* Exercise brief *
Within the entries below, the lines from the one with "obtain ⟨hBl, hBu⟩ := zB_bracket85" through the one with "rw [hH]; exact" are to be set down exactly, both ends kept.

▬▬▬▬▬▬

/-! ## 1. The flux inequality `|p|·Y + X ≤ (Z/4)·n` on `0 < κ ≤ 12/7` -/

/-- **The flux inequality on the range `0 < κ ≤ 12/7`.**  For a purely imaginary `d'` and reals `p`, `n ≥ 0` with
`‖d'‖² + p² = n²`, the flux functional of the test field obeys `|p|·Y + X ≤ (Z/4)·n` — the tree's `flux_bound85`
with `ball_certificate127` in place of `ball_certificate85`. [folklore] -/
theorem flux_bound127 {κ p n Z Zp zB m2 J41 J52 J61 J72 J63 J74 Y H X Q : ℝ} {d' : ℍ} (hκ0 : 0 < κ) (hκ1 : κ ≤ 12 / 7)
    (hd' : d'.re = 0) (hn : ‖d'‖ ^ 2 + p ^ 2 = n ^ 2) (hn0 : 0 ≤ n)
    (hZ : Z = ∫ g, Real.exp (κ * (su2Quat g).re) ∂haarProbability (Matrix.specialUnitaryGroup (Fin 2) ℂ))
    (hZp : Zp = ∫ g, (su2Quat g).re * Real.exp (κ * (su2Quat g).re) ∂haarProbability (Matrix.specialUnitaryGroup (Fin 2) ℂ))
    (hzB : zB = ∫ r in (0:ℝ)..1, r ^ 3 * ∫ g, Real.exp (κ * r * (su2Quat g).re) ∂haarProbability (Matrix.specialUnitaryGroup (Fin 2) ℂ))
    (hm2 : m2 = ∫ r in (0:ℝ)..1, r ^ 5 * ∫ g, Real.exp (κ * r * (su2Quat g).re) ∂haarProbability (Matrix.specialUnitaryGroup (Fin 2) ℂ))
    (hJ41 : J41 = ∫ r in (0:ℝ)..1, r ^ 4 * ∫ g, (su2Quat g).re * Real.exp (κ * r * (su2Quat g).re)
      ∂haarProbability (Matrix.specialUnitaryGroup (Fin 2) ℂ))
    (hJ52 : J52 = ∫ r in (0:ℝ)..1, r ^ 5 * ∫ g, (su2Quat g).re ^ 2 * Real.exp (κ * r * (su2Quat g).re)
      ∂haarProbability (Matrix.specialUnitaryGroup (Fin 2) ℂ))
    (hJ61 : J61 = ∫ r in (0:ℝ)..1, r ^ 6 * ∫ g, (su2Quat g).re * Real.exp (κ * r * (su2Quat g).re)
      ∂haarProbability (Matrix.specialUnitaryGroup (Fin 2) ℂ))
    (hJ72 : J72 = ∫ r in (0:ℝ)..1, r ^ 7 * ∫ g, (su2Quat g).re ^ 2 * Real.exp (κ * r * (su2Quat g).re)
      ∂haarProbability (Matrix.specialUnitaryGroup (Fin 2) ℂ))
    (hJ63 : J63 = ∫ r in (0:ℝ)..1, r ^ 6 * ∫ g, (su2Quat g).re ^ 3 * Real.exp (κ * r * (su2Quat g).re)
      ∂haarProbability (Matrix.specialUnitaryGroup (Fin 2) ℂ))
    (hJ74 : J74 = ∫ r in (0:ℝ)..1, r ^ 7 * ∫ g, (su2Quat g).re ^ 4 * Real.exp (κ * r * (su2Quat g).re)
      ∂haarProbability (Matrix.specialUnitaryGroup (Fin 2) ℂ))
    (hY : Y = ∫ r in (0:ℝ)..1, r ^ 4 * ∫ g, Real.exp (κ * r * (su2Quat g).re) *
      |(κ * (1 - κ ^ 2 / 20) - 4 * (Zp / Z)) + (κ ^ 2 / 4 - κ * (Zp / Z)) * (r * (su2Quat g).re) +
        (κ ^ 3 / 20) * (r * (su2Quat g).re) ^ 2| ∂haarProbability (Matrix.specialUnitaryGroup (Fin 2) ℂ))
    (hH : H = ∫ r in (0:ℝ)..1, r ^ 3 * ∫ g, Real.exp (κ * r * (su2Quat g).re) *
      ((κ * (1 - κ ^ 2 / 20) - 4 * (Zp / Z)) + (κ ^ 2 / 4 - κ * (Zp / Z)) * (r * (su2Quat g).re) +
        (κ ^ 3 / 20) * (r * (su2Quat g).re) ^ 2) ^ 2 ∂haarProbability (Matrix.specialUnitaryGroup (Fin 2) ℂ))
    (hX : X = ∫ r in (0:ℝ)..1, r ^ 3 * ∫ g, Real.exp (κ * r * (su2Quat g).re) *
      ‖(d' + ((p * (1 - κ ^ 2 / 20) : ℝ) : ℍ)) + ((p * (κ ^ 2 / 20)) * (r * (su2Quat g).re) + -(p * (Zp / Z))) • (r • su2Quat g)‖
      ∂haarProbability (Matrix.specialUnitaryGroup (Fin 2) ℂ))
    (hQ : Q = ∫ r in (0:ℝ)..1, r ^ 3 * ∫ g, Real.exp (κ * r * (su2Quat g).re) *
      ‖(d' + ((p * (1 - κ ^ 2 / 20) : ℝ) : ℍ)) + ((p * (κ ^ 2 / 20)) * (r * (su2Quat g).re) + -(p * (Zp / Z))) • (r • su2Quat g)‖ ^ 2
      ∂haarProbability (Matrix.specialUnitaryGroup (Fin 2) ℂ)) :
    |p| * Y + X ≤ Z / 4 * n := by
  -- the brackets `1 ≤ Z`, `1/4 ≤ z_B < Z/4`: below `8/5` from `cancel_brackets85`, on the piece from `cancel_piece127`
  obtain ⟨hZ1, hzBl, hzBZ⟩ : 1 ≤ Z ∧ 1 / 4 ≤ zB ∧ zB < Z / 4 := by
    rcases le_or_gt κ (8 / 5) with h85 | h85
    · obtain ⟨hZl, hZu⟩ := Z_bracket85 hκ0.le h85
      obtain ⟨hZpl, hZpu⟩ := Zp_bracket85 hκ0.le h85
      obtain ⟨hBl, hBu⟩ := zB_bracket85 hκ0.le h85
      rw [← hZ] at hZl hZu
      rw [← hZp] at hZpl hZpu
      rw [← hzB] at hBl hBu
      have hb := cancel_brackets85 hκ0.le h85 hZl hZu hZpl hZpu hBl hBu
      have hgap : κ ^ 2 / 24 + κ ^ 4 / 400 ≤ Z - 4 * zB := hb.2.2.2.2.2.2
      have hκ2 : 0 < κ ^ 2 := by positivity
      have hκ4 : 0 ≤ κ ^ 4 := by positivity
      exact ⟨hb.1, hb.2.1, by linarith⟩
    · obtain ⟨hZl, hZu⟩ := Z_bracket127 hκ0.le hκ1
      obtain ⟨hZpl, hZpu⟩ := Zp_bracket127 hκ0.le hκ1
      obtain ⟨hBl, hBu⟩ := zB_bracket127 hκ0.le hκ1
      rw [← hZ] at hZl hZu
      rw [← hZp] at hZpl hZpu
      rw [← hzB] at hBl hBu
      have hb := cancel_piece127 h85.le hκ1 hZl hZu hZpl hZpu hBl hBu
      have hgap : 123 / 1000 ≤ Z - 4 * zB := hb.2.2.2.2.2.2
      exact ⟨hb.1, hb.2.1, by linarith⟩
  have hzBpos : 0 < zB := by linarith
  have hcert := ball_certificate127 hκ0 hκ1 hZ hZp hzB hm2 hJ41 hJ52 hJ61 hJ72 hJ63 hJ74
  -- nonnegativity of the ball integrals
  have hY0 : 0 ≤ Y := by
    rw [hY]; exact ball_integral_nonneg (fun r g => mul_nonneg (Real.exp_pos _).le (abs_nonneg _)) 4
  have hm20 : 0 ≤ m2 := by rw [hm2]; exact ball_integral_nonneg (fun r g => (Real.exp_pos _).le) 5
  have hH0 : 0 ≤ H := by
    rw [hH]; exact ball_integral_nonneg (fun r g => mul_nonneg (Real.exp_pos _).le (sq_nonneg _)) 3
  have hX0 : 0 ≤ X := by
    rw [hX]; exact ball_integral_nonneg (fun r g => mul_nonneg (Real.exp_pos _).le (norm_nonneg _)) 3
  have hQ0 : 0 ≤ Q := by
    rw [hQ]; exact ball_integral_nonneg (fun r g => mul_nonneg (Real.exp_pos _).le (sq_nonneg _)) 3
  -- `Y ≤ √m₂ √H` and the expansion of `H`
  have hYe : Y ≤ Real.sqrt m2 * Real.sqrt H := by
    refine le_sqrt_mul_sqrt_of_forall hm20 hH0 fun l hl => ?_
    have h := Y_le κ (κ * (1 - κ ^ 2 / 20) - 4 * (Zp / Z)) (κ ^ 2 / 4 - κ * (Zp / Z)) (κ ^ 3 / 20) hl
    rw [← hY, ← hm2, ← hH] at h
    exact h
  have hHe : H = (κ * (1 - κ ^ 2 / 20) - 4 * (Zp / Z)) ^ 2 * zB +
      2 * (κ * (1 - κ ^ 2 / 20) - 4 * (Zp / Z)) * (κ ^ 2 / 4 - κ * (Zp / Z)) * J41 +
      ((κ ^ 2 / 4 - κ * (Zp / Z)) ^ 2 + 2 * (κ * (1 - κ ^ 2 / 20) - 4 * (Zp / Z)) * (κ ^ 3 / 20)) * J52 +
      2 * (κ ^ 2 / 4 - κ * (Zp / Z)) * (κ ^ 3 / 20) * J63 + (κ ^ 3 / 20) ^ 2 * J74 := by
    have h := H_expand κ (κ * (1 - κ ^ 2 / 20) - 4 * (Zp / Z)) (κ ^ 2 / 4 - κ * (Zp / Z)) (κ ^ 3 / 20)
    rw [← hH, ← hzB, ← hJ41, ← hJ52, ← hJ63, ← hJ74] at h
    exact h
  -- `X² ≤ z_B Q` and the expansion of `Q`
  have hXe : X ≤ Real.sqrt zB * Real.sqrt Q := by
    refine le_sqrt_mul_sqrt_of_forall hzBpos.le hQ0 fun l hl => ?_
    have h := X_le κ (p * (κ ^ 2 / 20)) (-(p * (Zp / Z))) (d' + ((p * (1 - κ ^ 2 / 20) : ℝ) : ℍ)) hl
    rw [← hX, ← hzB, ← hQ] at h
    exact h
  have hQe : Q = (‖d'‖ ^ 2 + (p * (1 - κ ^ 2 / 20)) ^ 2) * zB + 2 * (p * (1 - κ ^ 2 / 20)) * (-(p * (Zp / Z))) * J41 +
      2 * (p * (1 - κ ^ 2 / 20)) * (p * (κ ^ 2 / 20)) * J52 + (-(p * (Zp / Z))) ^ 2 * m2 +
      2 * (p * (κ ^ 2 / 20)) * (-(p * (Zp / Z))) * J61 + (p * (κ ^ 2 / 20)) ^ 2 * J72 := by
    have h := Q_expand κ (p * (κ ^ 2 / 20)) (-(p * (Zp / Z))) (p * (1 - κ ^ 2 / 20)) hd'
    rw [← hQ, ← hzB, ← hJ41, ← hJ52, ← hm2, ← hJ61, ← hJ72] at h
    exact h
  have hX2 : X ^ 2 ≤ zB * ((n ^ 2 - |p| ^ 2) * zB + |p| ^ 2 * ((1 - κ ^ 2 / 20) ^ 2 * zB +
      2 * (1 - κ ^ 2 / 20) * (κ ^ 2 / 20) * J52 - 2 * (1 - κ ^ 2 / 20) * (Zp / Z) * J41 + (κ ^ 2 / 20) ^ 2 * J72 -
      2 * (κ ^ 2 / 20) * (Zp / Z) * J61 + (Zp / Z) ^ 2 * m2)) := by
    have h1 : X ^ 2 ≤ (Real.sqrt zB * Real.sqrt Q) ^ 2 := pow_le_pow_left₀ hX0 hXe 2
    rw [mul_pow, Real.sq_sqrt hzBpos.le, Real.sq_sqrt hQ0, hQe] at h1
    have hd2 : ‖d'‖ ^ 2 = n ^ 2 - p ^ 2 := by linarith
    rw [hd2] at h1
    rw [sq_abs]
    refine h1.trans (le_of_eq ?_)
    ring
  -- `0 ≤ q_V` (it is the `Q` of the axial field `d' = 0`, `p = 1`)
  have hq0 : 0 ≤ (1 - κ ^ 2 / 20) ^ 2 * zB + 2 * (1 - κ ^ 2 / 20) * (κ ^ 2 / 20) * J52 -
      2 * (1 - κ ^ 2 / 20) * (Zp / Z) * J41 + (κ ^ 2 / 20) ^ 2 * J72 - 2 * (κ ^ 2 / 20) * (Zp / Z) * J61 +
      (Zp / Z) ^ 2 * m2 := by
    have h := Q_expand κ (κ ^ 2 / 20) (-(Zp / Z)) (1 - κ ^ 2 / 20) (d' := 0) Quaternion.re_zero
    rw [← hzB, ← hJ41, ← hJ52, ← hm2, ← hJ61, ← hJ72, norm_zero] at h
    have h0 := ball_integral_nonneg (fun r (g : Matrix.specialUnitaryGroup (Fin 2) ℂ) => mul_nonneg (Real.exp_pos
      (κ * r * (su2Quat g).re)).le (sq_nonneg ‖((0 : ℍ) + (((1 - κ ^ 2 / 20) : ℝ) : ℍ)) +
        ((κ ^ 2 / 20) * (r * (su2Quat g).re) + -(Zp / Z)) • (r • su2Quat g)‖)) 3
    rw [h] at h0
    refine h0.trans (le_of_eq ?_)
    ring
  -- the certificate in `add_mul_le_of_cert` form
  have hcert' : (Real.sqrt m2 * Real.sqrt H) ^ 2 * zB ≤ ((Z / 4) ^ 2 - zB ^ 2) * (zB - ((1 - κ ^ 2 / 20) ^ 2 * zB +
      2 * (1 - κ ^ 2 / 20) * (κ ^ 2 / 20) * J52 - 2 * (1 - κ ^ 2 / 20) * (Zp / Z) * J41 + (κ ^ 2 / 20) ^ 2 * J72 -
      2 * (κ ^ 2 / 20) * (Zp / Z) * J61 + (Zp / Z) ^ 2 * m2)) := by
    rw [mul_pow, Real.sq_sqrt hm20, Real.sq_sqrt hH0, hHe]
    linarith
  have hpn : |p| ≤ n := by
    have h2 : p ^ 2 ≤ n ^ 2 := by linarith [sq_nonneg ‖d'‖]
    rw [← Real.sqrt_sq_eq_abs, ← Real.sqrt_sq hn0]
    exact Real.sqrt_le_sqrt h2
  rw [add_comm]
  exact add_mul_le_of_cert hzBpos hzBZ hq0 hcert' hX0 hX2 hY0 hYe (abs_nonneg p) hpn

▬▬▬▬▬▬

* Problem solution *
      obtain ⟨hBl, hBu⟩ := zB_bracket85 hκ0.le h85
      rw [← hZ] at hZl hZu
      rw [← hZp] at hZpl hZpu
      rw [← hzB] at hBl hBu
      have hb := cancel_brackets85 hκ0.le h85 hZl hZu hZpl hZpu hBl hBu
      have hgap : κ ^ 2 / 24 + κ ^ 4 / 400 ≤ Z - 4 * zB := hb.2.2.2.2.2.2
      have hκ2 : 0 < κ ^ 2 := by positivity
      have hκ4 : 0 ≤ κ ^ 4 := by positivity
      exact ⟨hb.1, hb.2.1, by linarith⟩
    · obtain ⟨hZl, hZu⟩ := Z_bracket127 hκ0.le hκ1
      obtain ⟨hZpl, hZpu⟩ := Zp_bracket127 hκ0.le hκ1
      obtain ⟨hBl, hBu⟩ := zB_bracket127 hκ0.le hκ1
      rw [← hZ] at hZl hZu
      rw [← hZp] at hZpl hZpu
      rw [← hzB] at hBl hBu
      have hb := cancel_piece127 h85.le hκ1 hZl hZu hZpl hZpu hBl hBu
      have hgap : 123 / 1000 ≤ Z - 4 * zB := hb.2.2.2.2.2.2
      exact ⟨hb.1, hb.2.1, by linarith⟩
  have hzBpos : 0 < zB := by linarith
  have hcert := ball_certificate127 hκ0 hκ1 hZ hZp hzB hm2 hJ41 hJ52 hJ61 hJ72 hJ63 hJ74
  -- nonnegativity of the ball integrals
  have hY0 : 0 ≤ Y := by
    rw [hY]; exact ball_integral_nonneg (fun r g => mul_nonneg (Real.exp_pos _).le (abs_nonneg _)) 4
  have hm20 : 0 ≤ m2 := by rw [hm2]; exact ball_integral_nonneg (fun r g => (Real.exp_pos _).le) 5
  have hH0 : 0 ≤ H := by
    rw [hH]; exact ball_integral_nonneg (fun r g => mul_nonneg (Real.exp_pos _).le (sq_nonneg _)) 3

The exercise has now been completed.